Bu röportaj, SAG grevinin başlamasından önce yapıldı.
ComingSoon’dan Jonathan Sim konuştu Geceden Korkun yıldızı Maggie Q (Mission: Impossible III, Live Free or Die Hard, Divergent), Tess rolü ve aksiyon filmlerindeki kariyeri hakkında.
Özet, “Sekiz kadın, California tepelerindeki ücra bir çiftlik evinde bir bekarlığa veda partisi için bir araya geliyor” diyor. “Kısa süre sonra, mekanı çevreleyen ve eve ve misafirlere ok atmaya başlayan maskeli davetsiz misafirlerin gelişiyle kesintiye uğruyorlar. Şimdi, kendilerini kurtarmak ve geceyi atlatmak için savaşan kadınlara son bir direnişte liderlik etmek, bir gazi olan Tess’e kalmış.”
Jonathan Sim: Bana Tess karakterinizden ve onu senaryodan beyaz perdeye çevirmeye nasıl yaklaştığınızdan bahsedin.

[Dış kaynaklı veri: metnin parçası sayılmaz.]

import Literature.Analysis.Calculus.LineIntegrationBootstrapJets   -- ★ p846509 (d1″): `forall_norm_iteratedFDeriv_bounded_of_uniform_loss_two_walls`
import HarnessLib

/-!
# Line-integration bootstrap on the six WEYL CHAMBERS of a rank-two torus with two singular root walls through one index (Harish-Chandra ∕ Warner II §8.4.3 for `𝔲(2,1)`)

Topic `Analysis/Calculus`; namespace `Literature.Analysis.Calculus.LineBootstrap`.  THEOREMS ONLY (no `def`, no instance, no notation, no axiom, no named fact, no `sorry`).
Cell `pub/hodgecm-mathlib`, ENGINE T1 (crux H413 = `stmt-HodgeConjecture-24833`); ROAD «A6-IV» (owner∕architect F0P3a-p05 (g15), DESIGN v2 93542b84b04a2b0a), brick **(d1‴)** = the CHAMBER
GEOMETRY of (d2) «JET-BOUND BOOTSTRAP» over ★ (d1″) p846509; pen F0P3a-p02 (g14), 2026-09-01.

THE MATHEMATICS [WarnerHASSLG2, §8.4.3, proof of Thm. 8.4.3.1, for `G = U(2,1)`].  Coordinates `θ : Fin 3 → ℝ` on the torus; the SINGULAR («noncompact») root walls are `θ₂ = θ_a`
(`a ∈ {0,1}`), the wall `θ₀ = θ₁` is regular («compact»: the function is smooth across it).  For `{a, b} = {0, 1}` the six chambers are
(S) `θ_a < θ₂ < θ_b` — BOTH walls singular; (D⁺) `θ_a < θ_b < θ₂` and (D⁻) `θ₂ < θ_a < θ_b` — ONE singular wall (`θ₂ = θ_b`, resp. `θ₂ = θ_a`), the other singular root modulus dominating it.
For each type and each `δ > 0` an explicit TRIMMED CHAMBER `T` with `C ∩ B(0, δ∕2) ⊆ T ⊆ C ∩ B(0, 2δ)` closed under the exit segments of ★ (d1′)∕(d1″) (exit direction = move ONE free coordinate,
normalised so that the singular root modulus is raised to the level `δ` without lowering the other), whence — from ★ `forall_norm_iteratedFDeriv_bounded_of_uniform_loss_two_walls` —
**on every chamber: `φ` smooth on an open `U ⊇ T` and `‖Dⁿφ(θ)‖ ≤ C_n·(singular root moduli)^{−n₀}` on `T` for ONE `n₀` and all `n` ⟹ `‖Dⁿφ(θ)‖ ≤ M_n` on `T`, in particular on `C ∩ B(0, δ∕2)`.**
(d2) proper = produce the uniform `n₀` from (b3)+(e)+(c3′); (f1) = read the output at `n = 4` into ★ `ArchCentralLimitFormulaRankTwo.of_chamberJetBounds_local`.
HONEST LABEL: HC_CM is proved only modulo the printed citations until rung 0 closes; calculus on `ℝ³`, pays nothing by itself.

* [WarnerHASSLG2] G. Warner, *Harmonic Analysis on Semi-Simple Lie Groups II* (1972), §8.4.3, Thm. 8.4.3.1 (proof), §8.4.1 (the chambers of `𝔧` cut by the singular roots).
* [Rudin1976] W. Rudin, *Principles of Mathematical Analysis*, 3rd ed. (1976), Thm. 9.21.
-/

noncomputable section

open Set Metric

open scoped ContDiff

namespace Literature.Analysis.Calculus.LineBootstrap

variable {E : Type*} [NormedAddCommGroup E] [NormedSpace ℝ E]

/-! ### §1 Coordinates along an exit segment `θ + s•(c • e_i)` -/

section Coordinates

/-- Moving the coordinate `i`: `(θ + s•(c•e_i)) i = θ i + s·c`. [cite: Rudin1976, Thm. 9.21] -/
theorem add_smul_smul_single_apply_same (θ : Fin 3 → ℝ) (i : Fin 3) (c s : ℝ) :
    (θ + s • (c • (Pi.single i (1 : ℝ) : Fin 3 → ℝ))) i = θ i + s * c := by
  simp

/-- Moving the coordinate `i` leaves the coordinate `j ≠ i` unchanged. [cite: Rudin1976, Thm. 9.21] -/
theorem add_smul_smul_single_apply_ne (θ : Fin 3 → ℝ) {i j : Fin 3} (h : j ≠ i) (c s : ℝ) :
    (θ + s • (c • (Pi.single i (1 : ℝ) : Fin 3 → ℝ))) j = θ j := by
  simp [h]

/-- The scaled root form `(θ_i − θ_j)∕δ` as a linear map, evaluated. [cite: WarnerHASSLG2, §8.4.1] -/
theorem rootForm_apply (i j : Fin 3) (δ : ℝ) (θ : Fin 3 → ℝ) :
    (δ⁻¹ • ((LinearMap.proj i : (Fin 3 → ℝ) →ₗ[ℝ] ℝ) - (LinearMap.proj j : (Fin 3 → ℝ) →ₗ[ℝ] ℝ))) θ = δ⁻¹ * (θ i - θ j) := by
  simp

/-- In the sup norm, `‖θ‖ < r ↔ ∀ i, |θ i| < r` (`r > 0`). [cite: Rudin1976, Thm. 9.21] -/
theorem norm_lt_iff_forall_abs_lt {r : ℝ} (hr : 0 < r) (θ : Fin 3 → ℝ) : ‖θ‖ < r ↔ ∀ i, |θ i| < r := by
  rw [pi_norm_lt_iff hr]
  simp only [Real.norm_eq_abs]

/-- Unscaling a loss: `((θ-modulus)^n)⁻¹ = (δ^n)⁻¹·((modulus∕δ)^n)⁻¹`. [cite: Rudin1976, Thm. 9.21] -/
theorem inv_pow_eq_inv_pow_mul_inv_pow_div {δ x : ℝ} (hδ : δ ≠ 0) (n : ℕ) : (x ^ n)⁻¹ = (δ ^ n)⁻¹ * ((δ⁻¹ * x) ^ n)⁻¹ := by
  rw [mul_pow, mul_inv, inv_pow, inv_inv, ← mul_assoc, inv_mul_cancel₀ (pow_ne_zero n hδ), one_mul]

end Coordinates

/-! ### §2 Type (S): `θ_a < θ₂ < θ_b`, both walls singular -/

section TypeS

/-- **CHAMBER (S) `θ_a < θ₂ < θ_b`: BOUNDED JETS FROM A UNIFORM LOSS.**  `{a,b} = {0,1}`, `δ > 0`, trimmed chamber
`T = {θ_a < θ₂ < θ_b, θ₂ − θ_a ≤ δ, θ_b − θ₂ ≤ δ, |θ₂| < δ}`; `φ` smooth on an open `U ⊇ T`.  If `‖Dⁿφ(θ)‖ ≤ C_n·(θ₂−θ_a)^{−n₀}·(θ_b−θ₂)^{−n₀′}` on `T` for all `n` (ONE pair of exponents), then
`‖Dⁿφ(θ)‖ ≤ M_n` on `T` for all `n`.  Exit directions: `−δ•e_a` (raises `θ₂ − θ_a` to `δ`, fixes `θ_b − θ₂`) and `+δ•e_b`. [cite: WarnerHASSLG2, §8.4.3, Thm. 8.4.3.1 (proof)] -/
theorem chamberS_forall_norm_iteratedFDeriv_bounded (a b : Fin 3) (hab : a ≠ b) (ha : a ≠ 2) (hb : b ≠ 2) {δ : ℝ} (hδ : 0 < δ) (φ : (Fin 3 → ℝ) → E)
    {U : Set (Fin 3 → ℝ)} (hU : IsOpen U) (hφ : ContDiffOn ℝ ∞ φ U)
    (hTU : {θ : Fin 3 → ℝ | θ a < θ 2 ∧ θ 2 < θ b ∧ θ 2 - θ a ≤ δ ∧ θ b - θ 2 ≤ δ ∧ |θ 2| < δ} ⊆ U) (n₀ n₀' : ℕ)
    (h : ∀ n : ℕ, ∃ C : ℝ, 0 ≤ C ∧ ∀ θ ∈ {θ : Fin 3 → ℝ | θ a < θ 2 ∧ θ 2 < θ b ∧ θ 2 - θ a ≤ δ ∧ θ b - θ 2 ≤ δ ∧ |θ 2| < δ},
      ‖iteratedFDeriv ℝ n φ θ‖ ≤ C * ((θ 2 - θ a) ^ n₀)⁻¹ * ((θ b - θ 2) ^ n₀')⁻¹) :
    ∀ n : ℕ, ∃ M : ℝ, 0 ≤ M ∧ ∀ θ ∈ {θ : Fin 3 → ℝ | θ a < θ 2 ∧ θ 2 < θ b ∧ θ 2 - θ a ≤ δ ∧ θ b - θ 2 ≤ δ ∧ |θ 2| < δ},
      ‖iteratedFDeriv ℝ n φ θ‖ ≤ M := by
  set T : Set (Fin 3 → ℝ) := {θ : Fin 3 → ℝ | θ a < θ 2 ∧ θ 2 < θ b ∧ θ 2 - θ a ≤ δ ∧ θ b - θ 2 ≤ δ ∧ |θ 2| < δ} with hTdef
  have h2a : (2 : Fin 3) ≠ a := fun h => ha h.symm
  have h2b : (2 : Fin 3) ≠ b := fun h => hb h.symm
  -- the two scaled singular root forms and the exit directions
  set β : (Fin 3 → ℝ) →ₗ[ℝ] ℝ := δ⁻¹ • ((LinearMap.proj (2 : Fin 3) : (Fin 3 → ℝ) →ₗ[ℝ] ℝ) - (LinearMap.proj a : (Fin 3 → ℝ) →ₗ[ℝ] ℝ)) with hβdef
  set β' : (Fin 3 → ℝ) →ₗ[ℝ] ℝ := δ⁻¹ • ((LinearMap.proj b : (Fin 3 → ℝ) →ₗ[ℝ] ℝ) - (LinearMap.proj (2 : Fin 3) : (Fin 3 → ℝ) →ₗ[ℝ] ℝ)) with hβ'def
  set e : Fin 3 → ℝ := (-δ) • (Pi.single a (1 : ℝ) : Fin 3 → ℝ) with hedef
  set e' : Fin 3 → ℝ := δ • (Pi.single b (1 : ℝ) : Fin 3 → ℝ) with he'def
  have hβ : ∀ θ, β θ = δ⁻¹ * (θ 2 - θ a) := fun θ => rootForm_apply 2 a δ θ
  have hβ' : ∀ θ, β' θ = δ⁻¹ * (θ b - θ 2) := fun θ => rootForm_apply b 2 δ θ
  have hδ0 : δ ≠ 0 := hδ.ne'
  have hβe : β e = 1 := by
    rw [hβ, hedef]; simp [h2a]; field_simp
  have hβ'e' : β' e' = 1 := by
    rw [hβ', he'def]; simp [h2b]; field_simp
  have hβ'e : 0 ≤ β' e := by
    rw [hβ', hedef]; simp [h2a, hab.symm]
  have hT : ∀ θ ∈ T, 0 < β θ ∧ β θ ≤ 1 := by
    intro θ hθ; rw [hβ]
    exact ⟨mul_pos (inv_pos.2 hδ) (by linarith [hθ.1]), by rw [inv_mul_le_iff₀ hδ]; linarith [hθ.2.2.1]⟩
  have hT' : ∀ θ ∈ T, 0 < β' θ ∧ β' θ ≤ 1 := by
    intro θ hθ; rw [hβ']
    exact ⟨mul_pos (inv_pos.2 hδ) (by linarith [hθ.2.1]), by rw [inv_mul_le_iff₀ hδ]; linarith [hθ.2.2.2.1]⟩
  -- closure under the exit segments
  have hseg : ∀ θ ∈ T, ∀ s ∈ Icc (0 : ℝ) (1 - β θ), θ + s • e ∈ T := by
    intro θ hθ s hs
    obtain ⟨h1, h2, h3, h4, h5⟩ := hθ
    have hs1 : s ≤ 1 - δ⁻¹ * (θ 2 - θ a) := by rw [← hβ]; exact hs.2
    have hsδ : s * δ ≤ δ - (θ 2 - θ a) := by
      have := mul_le_mul_of_nonneg_right hs1 hδ.le
      rwa [sub_mul, one_mul, mul_comm δ⁻¹, mul_assoc, inv_mul_cancel₀ hδ0, mul_one] at this
    have ea : (θ + s • e) a = θ a + s * (-δ) := by rw [hedef]; exact add_smul_smul_single_apply_same θ a (-δ) s
    have e2 : (θ + s • e) 2 = θ 2 := by rw [hedef]; exact add_smul_smul_single_apply_ne θ h2a (-δ) s
    have eb : (θ + s • e) b = θ b := by rw [hedef]; exact add_smul_smul_single_apply_ne θ hab.symm (-δ) s
    refine ⟨?_, ?_, ?_, ?_, ?_⟩ <;> simp only [ea, e2, eb] <;> nlinarith [hs.1, hδ]
  have hseg' : ∀ θ ∈ T, ∀ s ∈ Icc (0 : ℝ) (1 - β' θ), θ + s • e' ∈ T := by
    intro θ hθ s hs
    obtain ⟨h1, h2, h3, h4, h5⟩ := hθ
    have hs1 : s ≤ 1 - δ⁻¹ * (θ b - θ 2) := by rw [← hβ']; exact hs.2
    have hsδ : s * δ ≤ δ - (θ b - θ 2) := by
      have := mul_le_mul_of_nonneg_right hs1 hδ.le
      rwa [sub_mul, one_mul, mul_comm δ⁻¹, mul_assoc, inv_mul_cancel₀ hδ0, mul_one] at this
    have eb : (θ + s • e') b = θ b + s * δ := by rw [he'def]; exact add_smul_smul_single_apply_same θ b δ s
    have e2 : (θ + s • e') 2 = θ 2 := by rw [he'def]; exact add_smul_smul_single_apply_ne θ h2b δ s
    have ea : (θ + s • e') a = θ a := by rw [he'def]; exact add_smul_smul_single_apply_ne θ hab δ s
    refine ⟨?_, ?_, ?_, ?_, ?_⟩ <;> simp only [ea, e2, eb] <;> nlinarith [hs.1, hδ]
  -- the loss in the scaled forms
  have hloss : ∀ n : ℕ, ∃ C : ℝ, 0 ≤ C ∧ ∀ θ ∈ T, ‖iteratedFDeriv ℝ n φ θ‖ ≤ C * ((β θ) ^ n₀)⁻¹ * ((β' θ) ^ n₀')⁻¹ := by
    intro n
    obtain ⟨C, hC, hCb⟩ := h n
    refine ⟨C * (δ ^ n₀)⁻¹ * (δ ^ n₀')⁻¹, by positivity, fun θ hθ => ?_⟩
    have := hCb θ hθ
    rw [inv_pow_eq_inv_pow_mul_inv_pow_div hδ0 n₀, inv_pow_eq_inv_pow_mul_inv_pow_div hδ0 n₀' (x := θ b - θ 2), ← hβ, ← hβ'] at this
    calc ‖iteratedFDeriv ℝ n φ θ‖ ≤ C * ((δ ^ n₀)⁻¹ * (β θ ^ n₀)⁻¹) * ((δ ^ n₀')⁻¹ * (β' θ ^ n₀')⁻¹) := this
      _ = C * (δ ^ n₀)⁻¹ * (δ ^ n₀')⁻¹ * (β θ ^ n₀)⁻¹ * (β' θ ^ n₀')⁻¹ := by ring
  exact forall_norm_iteratedFDeriv_bounded_of_uniform_loss_two_walls φ hU hφ β β' e e' hβe hβ'e' hβ'e T hTU hT hT' hseg hseg' n₀ n₀' hloss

Maggie Q: Kesinlikle onu senaryodan beyaz perdeye aktaran bir süreçti çünkü [director Neil LaBute] ve karakter gelişimi ve eğrisi üzerinde çok çalıştım. Bu yüzden gerçekten eğlenceliydi. Biliyorsunuz, tartışmalarımızda orijinal senaryoda olmayan pek çok şey bulduk ve onun akışını biraz daha eksiksiz hale getirdik çünkü o, diğer sorunuza cevap veriyor, çok sorunlu bir insan. O eski bir gazi. O eski bir bağımlı. O gerçekten çok mücadele etmiş biri, bu yüzden başkalarıyla iyi oynamıyor. Ve omzunda biraz büyük bir çip var. Ve o geçinmesi daha zor biri, ama acil bir durumda, istediğin kişi o.
Neil LaBute ile çalışmaktan biraz bahsettiniz. O yüzden bana onunla çalışmanın nasıl bir şey olduğu ve film yapım tarzının neler gerektirdiği hakkında biraz daha bilgi verin.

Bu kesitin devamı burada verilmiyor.